Белая армия - дура, Красная армия - сила! - входил в раж маленький сабленосец, начиная надоедать красноармейцам. Комиссар эскадрона Василий Светашов хмуро помечал в памяти бойцов, особенно вольно ведущих себя в строю. Потом взял слово:

- Великая пролетарская идея приведёт нас к светлому будущему. Но нынче на пути к нему стоит белый генерал Мамонтов. И мы разобьём его, если не будем вести себя, как бойцы Ряшинов, Другов и Белошапкин. Что за разговорчики в строю, что за ужимки? Красноармеец Белошапкин, как можно думать о диктатуре пролетариата, ковыряясь в носу?... Вопросы есть?

- Разойтись!

Комэск с комиссаром подались на почтамт за последними новостями о Мамонтове. Там, прямо в операционном зале, на полу кучей высились какие то бумаги.

- Придётся сжечь, чтобы белым не досталось, - объяснил им секретарь Совета Игнат Меркулов и вывалил в кучу ещё один мешок книг в замечательных золотистых переплетах. Светашов поднял одну. «Собрание сочинений известнейших русских писателей. Москва, в университетской типографии, 1849. Издание В. Перевлевского. Василий Кириллович Тредиаковский, с его портретом, факсимиле, биографией». Повертел в руках книжку, бросил в кучу:

- Этот старый хлам и без Мамонтова спались надо. Опиум, и фамилия-то поповская - Тредиаковский!

Поддел ногой отлетевший в сторону томик, прошёл в стрекочущий зал телеграфа вслед за Чебеняевым.

 

 

* * *

 

По пыльному шляху шла конница. Белесая пыль оседала на погонах и фуражках кавалеристов, набивалась в усы. Командир корпуса, пятидесятилетний генерал Константин Константинович Мамонтов покачивался в рессорной коляске, окружённый гарцующей охраной. Рядом сидел племянник, подпоручик Владимир Хрущёв. Подпоручик был пьян.

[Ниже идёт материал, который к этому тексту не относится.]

import Literature.Computability.AlgebraicComplexity.MatMulOccurrenceObstructionsProofs
import Mathlib.LinearAlgebra.Matrix.Kronecker
import Mathlib.LinearAlgebra.Matrix.MvPolynomial
import Mathlib.Algebra.MvPolynomial.Funext
import Mathlib.LinearAlgebra.Eigenspace.Triangularizable
import HarnessLib

/-!
# Bürgisser–Ikenmeyer's occurrence obstruction `λ(κ)` against matrix multiplication does not exist (STOC 2013, Lemma 4.4 and Rem. 4.7, refuted as printed)

Topic `Literature/Computability/AlgebraicComplexity` (geometric complexity theory, tensor setting);
a proofs-and-plumbing file of the cell `pub-gct-max` (track T, seat lit-2, gen 25) for the
typed-chain file `MatMulOccurrenceObstructions.lean`, whose NAMED fact
`burgisserIkenmeyer2013_rem_4_7` transcribes P. Bürgisser, C. Ikenmeyer, *Explicit lower bounds via
geometric complexity theory*, STOC 2013 = arXiv:1210.8368 [BurgisserIkenmeyer2013], Rem. 4.7: for odd
`m ≥ 3`, `2κ + 1 = m²`, `λ(κ) = (hook, hook, hook)`, `hook = (κ+1, 1^{2κ})`, (i) `λ(κ)` does not occur
in degree `3κ+1` for the unit tensor `⟨3κ⟩` and (ii) it DOES occur for `⟨m,m,m⟩`. Conjunct (i) is the
tree theorem `isotypicSum_bi2013Hook_kroneckerPow_unitTensor_eq_zero`
(`MatMulOccurrenceObstructionsProofs.lean`); conjunct (ii) is exactly the printed **Lemma 4.4**
("There exists a matrix triple `A ∈ (GL_{m²})³` such that `f_{H_κ}(A MaMu_m) ≠ 0`, where
`κ := (m²−1)/2` for `m > 1` odd") by `lemma_4_4_of_burgisserIkenmeyer2013_rem_4_7`.

## What is proved here (kernel; no facts, no sorry)

* `isotypicSum_bi2013Hook_kroneckerPow_matMulTensor_eq_zero`: for every `m ≥ 3` and every `κ`
  with `2κ + 1 = m²`, the triple isotypic character sum of type `λ(κ)` KILLS `⟨m,m,m⟩^{⊗(3κ+1)}` —
  `λ(κ)` does NOT occur in degree `3κ + 1` of the coordinate ring of the orbit closure of the
  matrix multiplication tensor. **Lemma 4.4 is false for every odd `m ≥ 3`,** and so is the
  occurrence-obstruction claim of Rem. 4.7 ("Hence `λ(κ)` is an occurence obstruction against
  `MaMu_m ∈ closure(GL_n³ E_n)`"): `λ(κ)` occurs in NEITHER coordinate ring.
* `not_burgisserIkenmeyer2013_rem_4_7 : ¬ burgisserIkenmeyer2013_rem_4_7` (the instance `m = 3`,
  `κ = 4` already fails).

The lower bound of Thm. 4.5 (`R̲(MaMu_m) ≥ 3m²/2 − 1/2`) is NOT affected as a statement — the tree's
`burgisserIkenmeyer2013_thm_4_5_holds` was discharged from the Strassen–Lickteig bound — but its
printed GCT proof via `λ(κ)` does not stand. Honest framing of the cell: this corrects ONE printed
claim in the tensor setting (an occurrence obstruction that does not exist); multiplicity data and
certified rank bounds at small parameters; occurrence obstructions for determinant versus permanent
are ruled out in print (BIP 2019) — nothing here is a claim on VP vs VNP or P vs NP.

## Where the printed proof breaks

§6 evaluates `f_{H_κ}` at `A·MaMu_m` for a matrix triple `A(X)` with indeterminate first rows and
claims that the coefficient of the monomial `ωM = ∏_k X_a^{(k)} ∏_i (X_i^{(k)})^{|i−ī|}` is a sum
"without cancellations" (§6.2), the decisive step being **Claim 24** (§6.4, STOC numbering Claim 6.9):
"All nonzero triple labelings `J` have the same coefficient of `ωM`". Claim 24 is false: two valid
sets (Def. 21 / Lemma 23) that differ by one switch `{(ii),(īī)} ↔ {(iī),(īi)}` carry OPPOSITE
signs — for one fixed labeling `J′` the induced permutation of the labels on each hyperedge `e^(k)`
is a 4-cycle, not "two switches" (the printed per-layer count uses a different representative `J′`
for each layer, which Claim 16 does not license) — so the coefficient of `ωM` is
`∑_{valid sets} ±(κ!)³` with alternating signs `= 0` (for `m = 3`: `13 824 − 13 824`). The cell
folder `pub-gct-max-lit-2/refute-g25/` holds the exact `m = 3` computations (the whole first-row
polynomial of §2 below vanishes: all `42 174` monomials; the tree-level pairing vanishes at random
points in both index conventions; the same programs reproduce Prop. 4.2 / `χ'(H_κ) = 3κ+1` on unit
tensors and find `λ(κ')` occurring for `⟨3,3,3⟩` for the SMALLER hooks `κ' = 1, 2, 3`).

## The road taken here (refute-g25 README, "Evidence 2")

Throughout `N = 2κ + 1 = m²` letters, `d = 3κ + 1` positions, three standard tableaux `T₁, T₂, T₃`
of hook shape; `arm T` = positions outside the first column (`κ` of them), first column = `N`
positions. Labelings `J : [d] → [m]³`, `J p = (k, μ, ν)`, with layer labels `lab₁ = (k,ν)`,
`lab₂ = (k,μ)`, `lab₃ = (μ,ν)` (the tree's `matMulTensor` convention).
1. (§1) `((A⊗B⊗C)·⟨m,m,m⟩)^{⊗d}` expands over labelings, and the pairing with `e_{T₁} ⊗ e_{T₂} ⊗ e_{T₃}`
   is `∑_J ⟨⊗ a_{lab₁J}, e_{T₁}⟩ ⟨⊗ b_{lab₂J}, e_{T₂}⟩ ⟨⊗ c_{lab₃J}, e_{T₃}⟩` (BI (†)).
2. (§2) If two positions share a column in all three tableaux the sum vanishes (`J ↦ J∘(pq)` gives
   `(−1)³`; tree `sum_prod_mul_polytabloid_comp_swap`); otherwise (tree `share_column_of_design`,
   `snd_eq_zero_of_snd_ne_zero`) the arms are pairwise disjoint — the design `H_κ`.
3. (§3) **The elementary pairing of a hook polytabloid**: `⟨⊗_p x_{c p}, e_T⟩ =
   (∏_{p ∈ arm T} M_{0, c p}) · det M · colSign_T(c)`, because the first column of `T` has ALL `N`
   rows (`e_T = ∑_{σ ∈ C_T} sgn σ e_{w_T∘σ⁻¹}`, `C_T` = permutations of the first column, the
   `N × N` determinant reindexed along `colEquiv : col(T) ≃ Fin N` is `det M · det(𝟙_{·, c∘…})`).
4. (§4) Hence the **factorisation** `∑_J … = det A det B det C · G(A₀, B₀, C₀)` with `G = armG` an
   explicit polynomial in the three FIRST ROWS (equivalently: `V_{λ(κ)} = det³ ⊗ S^κ ⊗ S^κ ⊗ S^κ`).
5. (§5) `GL_m³` stabilises `⟨m,m,m⟩` (`(g⊗k) ⊗ (g⁻ᵀ⊗h) ⊗ (h⁻ᵀ⊗k⁻ᵀ)`, BI 2011 Prop. 5.1; the three
   Kronecker determinants multiply to `1`), so **`G` is invariant**:
   `G(gᵀXk, g'ᵀYh, h'ᵀZk') = G(X,Y,Z)` (first rows read as `m × m` matrices; a nonzero row is
   completed to an invertible matrix to transfer the invariance from the pairing to `G`).
6. (§6) Normal forms: `G(X,Y,Z) = G(XZᵀYᵀ, 1, 1)` for invertible `Y, Z`, and
   `G(M,1,1) = G(SMS⁻¹,1,1)`.
7. (§7) Schur: every complex matrix is conjugate to an upper triangular one (eigenvector from
   `Module.End.exists_eigenvalue`, completion to a basis, induction on the size).
8. (§8) **Emptiness**: for an obstruction design and `m ≥ 3`, every term of `G(T,1,1)`, `T` upper
   triangular, is zero. The three bijections "first column of `T_j` → letters" give
   `∑_{col_j} (imbalance of lab_j) = ∑_{all pairs}(j − i) = 0`; the imbalances `(ν−k) + (k−μ) + (μ−ν)`
   cancel pointwise, so `∑_{arm₁}(ν−k) + ∑_{arm₂}(k−μ) + ∑_{arm₃}(μ−ν) = 0` with all terms `≥ 0`
   (`T` upper triangular, `Y = Z = 1`): ALL arm labels are diagonal. Then a letter `(i,i)` with `i`
   different from the first two coordinates of the label of the (unique) centre position cannot be
   placed in the first column of `T₁` without colliding, in layer 1, 2 or 3, with the position that
   carries `(i,i)` in another layer (six short cases) — and such `i` exists since `m ≥ 3`.
9. (§9) `G(X,Y,Z) = 0` for invertible `Y, Z` by 6–8; `G` is a polynomial in the entries of `Y`
   (resp. `Z`), so multiplying by the generic determinant and `MvPolynomial.funext` give `G ≡ 0`;
   with 4 and 2 every elementary pairing vanishes, with `exists_sum_smul_polytabloid_eq` every
   pairing with highest-weight vectors vanishes, and
   `exists_pairing_ne_zero_of_isotypicSum₁₂₃_kroneckerPow_ne_zero` (after relabelling the alphabets
   `Fin m × Fin m ≃ Fin N`, `isotypicSum₁₂₃_kroneckerPow_ne_zero_relabel_iff`) turns this into the
   vanishing of the isotypic character sum.

## References

* [BurgisserIkenmeyer2013] P. Bürgisser, C. Ikenmeyer, *Explicit lower bounds via geometric
  complexity theory*, STOC 2013, 141–150 = arXiv:1210.8368: (2.1) (`MaMu_m`), §4.2 (Thm. 4.1,
  (4.1)–(4.2)), §4.4 (`H_κ`, Lemma 4.4, Thm. 4.5, Rem. 4.7), §6 (proof of Lemma 4.4: (†), §6.2 `A(X)`,
  `ωM`, Claims 16–20, Def. 21, Prop. 22, Lemma 23, Claim 24).
* [BurgisserIkenmeyer2011] P. Bürgisser, C. Ikenmeyer, *Geometric complexity theory and tensor
  rank*, STOC 2011 = arXiv:1011.1350, Def. 3.1 and (3.1) (occurrence), Prop. 5.1 (stabiliser of the
  matrix multiplication tensor).
* [BurgisserIkenmeyerPanovaJAMS2019] P. Bürgisser, C. Ikenmeyer, G. Panova, *No occurrence
  obstructions in geometric complexity theory*, J. AMS 32 (2019), Prop. 3.3 (highest-weight vectors
  of `⊗^d V` via polytabloids).
* [HornJohnson2013] R. A. Horn, C. R. Johnson, *Matrix Analysis*, 2nd ed., Thm. 2.3.1 (Schur
  triangularisation).

## Tree

`MatMulOccurrenceObstructionsProofs` (`sum_prod_mul_polytabloid_comp_swap`,
`snd_eq_zero_of_snd_ne_zero`, `mem_youngDiagram_bi2013Hook`, `mk_zero_mem_youngDiagram_bi2013Hook`,
`sum_prod_mul_sum_smul_polytabloid`, `lemma_4_4_of_burgisserIkenmeyer2013_rem_4_7`),
`MatMulOccurrenceObstructions` (`bi2013Hook`, `burgisserIkenmeyer2013_rem_4_7`),
`IsotypicOccurrenceSemigroup` (`exists_pairing_ne_zero_of_isotypicSum₁₂₃_kroneckerPow_ne_zero`,
`isotypicSum₁₂₃_kroneckerPow_ne_zero_relabel_iff`), `PlethysmStability`
(`exists_sum_smul_polytabloid_eq`), `SchurWeylPlethysmHwMultiplicityProofs` (`StdFilling.polytabloid_apply`,
`colStab`, `rowWord`), `QuantumFunctionalsDegenerationProofs` (`actTensor_actTensor`),
`MatrixMultiplicationExponent` (`matMulTensor`, `triad`), `AsymptoticSpectrum` (`kroneckerPow`).
Mathlib: `Matrix.det_apply'`, `det_permute'`, `det_submatrix_equiv_self`, `det_updateRow_sum`,
`det_kronecker`, `det_mvPolynomialX_ne_zero`, `eval_det_mvPolynomialX`, `MvPolynomial.funext`,
`Equiv.Perm.subtypeEquivSubtypePerm`, `sign_ofSubtype`, `Module.End.exists_eigenvalue`,
`Fintype.bijective_iff_injective_and_card`, `Finset.sum_eq_zero_iff_of_nonneg`.
-/


noncomputable section

open scoped BigOperators Matrix Kronecker

namespace Literature.Computability.AlgebraicComplexity

open Literature.NumberTheory.DiophantineGeometry (Word wordRep wordPerm wordPerm_apply
  highestWeightSpace Weight StdFilling ydWeight ydWeight_youngDiagram fst_lt_of_mem_youngDiagram)

/-! ## §1 Restrictions of the matrix multiplication tensor and the expansion of the pairing -/

section Expansion

variable {m N d : ℕ}

/-- The matrix multiplication tensor `⟨m,m,m⟩` with its three alphabets `Fin m × Fin m` relabelled
along a bijection `e : Fin m × Fin m ≃ Fin N`. [cite: BurgisserIkenmeyer2013, (2.1)] -/
def matMulRelabel (m N : ℕ) (e : Fin m × Fin m ≃ Fin N) : Fin N → Fin N → Fin N → ℂ :=
  fun a b c => matMulTensor ℂ m m m (e.symm a) (e.symm b) (e.symm c)

/-- Entries of a restriction `(A ⊗ B ⊗ C)·⟨m,m,m⟩`: with the rank-one terms of `⟨m,m,m⟩` indexed by
`x = (k, μ, ν)` (term `e_{(k,ν)} ⊗ e_{(k,μ)} ⊗ e_{(μ,ν)}`),
`((A⊗B⊗C)·⟨m,m,m⟩)_{abc} = ∑_x A_{a,(k,ν)} B_{b,(k,μ)} C_{c,(μ,ν)}`.
[cite: BurgisserIkenmeyer2013, (2.1) and §6 (6.1)] -/
theorem actTensor_matMulRelabel_apply (e : Fin m × Fin m ≃ Fin N)
    (A B C : Matrix (Fin N) (Fin N) ℂ) (a b c : Fin N) :
    actTensor A B C (matMulRelabel m N e) a b c =
      ∑ x : Fin m × Fin m × Fin m,
        A a (e (x.1, x.2.2)) * B b (e (x.1, x.2.1)) * C c (e (x.2.1, x.2.2)) := by
  rw [actTensor_apply]
  -- reindex the three alphabet sums along `e`
  have h1 : ∀ (f : Fin N → ℂ), ∑ a', f a' = ∑ p : Fin m × Fin m, f (e p) := fun f =>
    (Equiv.sum_comp e f).symm
  have ht : ∀ p q r : Fin m × Fin m, matMulRelabel m N e (e p) (e q) (e r) =
      if p.1 = q.1 ∧ q.2 = r.1 ∧ p.2 = r.2 then (1 : ℂ) else 0 := fun p q r => by
    simp [matMulRelabel, matMulTensor]
  simp only [h1, ht]
  -- innermost sum: only `r = (q.2, p.2)` survives, and only if `p.1 = q.1`
  have hr : ∀ p q : Fin m × Fin m,
      ∑ r : Fin m × Fin m, A a (e p) * B b (e q) * C c (e r) *
          (if p.1 = q.1 ∧ q.2 = r.1 ∧ p.2 = r.2 then (1 : ℂ) else 0) =
        if p.1 = q.1 then A a (e p) * B b (e q) * C c (e (q.2, p.2)) else 0 := by
    intro p q
    by_cases hpq : p.1 = q.1
    · rw [if_pos hpq, Finset.sum_eq_single (q.2, p.2)]
      · simp [hpq]
      · intro r _ hr
        have : ¬ (p.1 = q.1 ∧ q.2 = r.1 ∧ p.2 = r.2) := by
          rintro ⟨-, h2, h3⟩
          exact hr (Prod.ext h2.symm h3.symm)
        rw [if_neg this, mul_zero]
      · intro h; exact absurd (Finset.mem_univ _) h
    · rw [if_neg hpq]
      refine Finset.sum_eq_zero fun r _ => ?_
      rw [if_neg (fun h => hpq h.1), mul_zero]
  simp only [hr]
  -- middle sum: `q = (p.1, μ)`
  have hq : ∀ p : Fin m × Fin m,
      ∑ q : Fin m × Fin m, (if p.1 = q.1 then A a (e p) * B b (e q) * C c (e (q.2, p.2)) else 0) =
        ∑ μ : Fin m, A a (e p) * B b (e (p.1, μ)) * C c (e (μ, p.2)) := by
    intro p
    rw [Fintype.sum_prod_type, Finset.sum_eq_single p.1]
    · simp
    · intro q1 _ hq1
      refine Finset.sum_eq_zero fun μ _ => ?_
      rw [if_neg (Ne.symm hq1)]
    · intro h; exact absurd (Finset.mem_univ _) h
  simp only [hq]
  -- outer sum: `p = (k, ν)`; reorder to `(k, μ, ν)`
  rw [Fintype.sum_prod_type, Fintype.sum_prod_type]
  refine Finset.sum_congr rfl fun k _ => ?_
  rw [Fintype.sum_prod_type, Finset.sum_comm]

- Ты, Володя, не прав, - мягко убеждал его генерал. - Я ведь отлично понимаю твоё нетерпение, но разворачивать корпус из-за каприза племянника не намерен. Подумаешь - твоя деревня рядом! Да у меня не одна усадьба сгинула - и я не хнычу... Нет, не убеждай, на Бирюч я не пойду.

Константин Константинович поднял руку, щёлкнул пальцами. Мигом подъехал адъютант, на ходу почтительно склонился к генералу.

- Голубчик, есть ли новости из Подгоренского?

- Никак нет, Ваше высокопревосходительство!

Генерал повернулся к племяннику:

- Вот видишь: полк Семёнова третий день не может выбить красных из этого паршивого городка, а впереди Старый Оскол, Курск, Распыляем силы...

Владимир икнул на дорожной ухабине, неуверенным движением поводил растопыренной ладонью перед дядиным лицом:

- Я понимаю, дядя, тебе нет дела до усадьбы твоей сестры. Кто мы для тебя? Бедные родственники... А в моей Солдатке Советская власть, чтоб ей... Ну, как я могу проехать мимо, не пустив моим большевикам кровь. Ты это понимаешь?

Мамонтов брезгливо отвел его руку:

- Им другие кровь пустят, мы ведь не каратели. А тебе проспаться надо. Поди, приляг в санитарную фуру. Да не проси больше спирту у докторов моим именем. Совсем уж расиился, мальчишка!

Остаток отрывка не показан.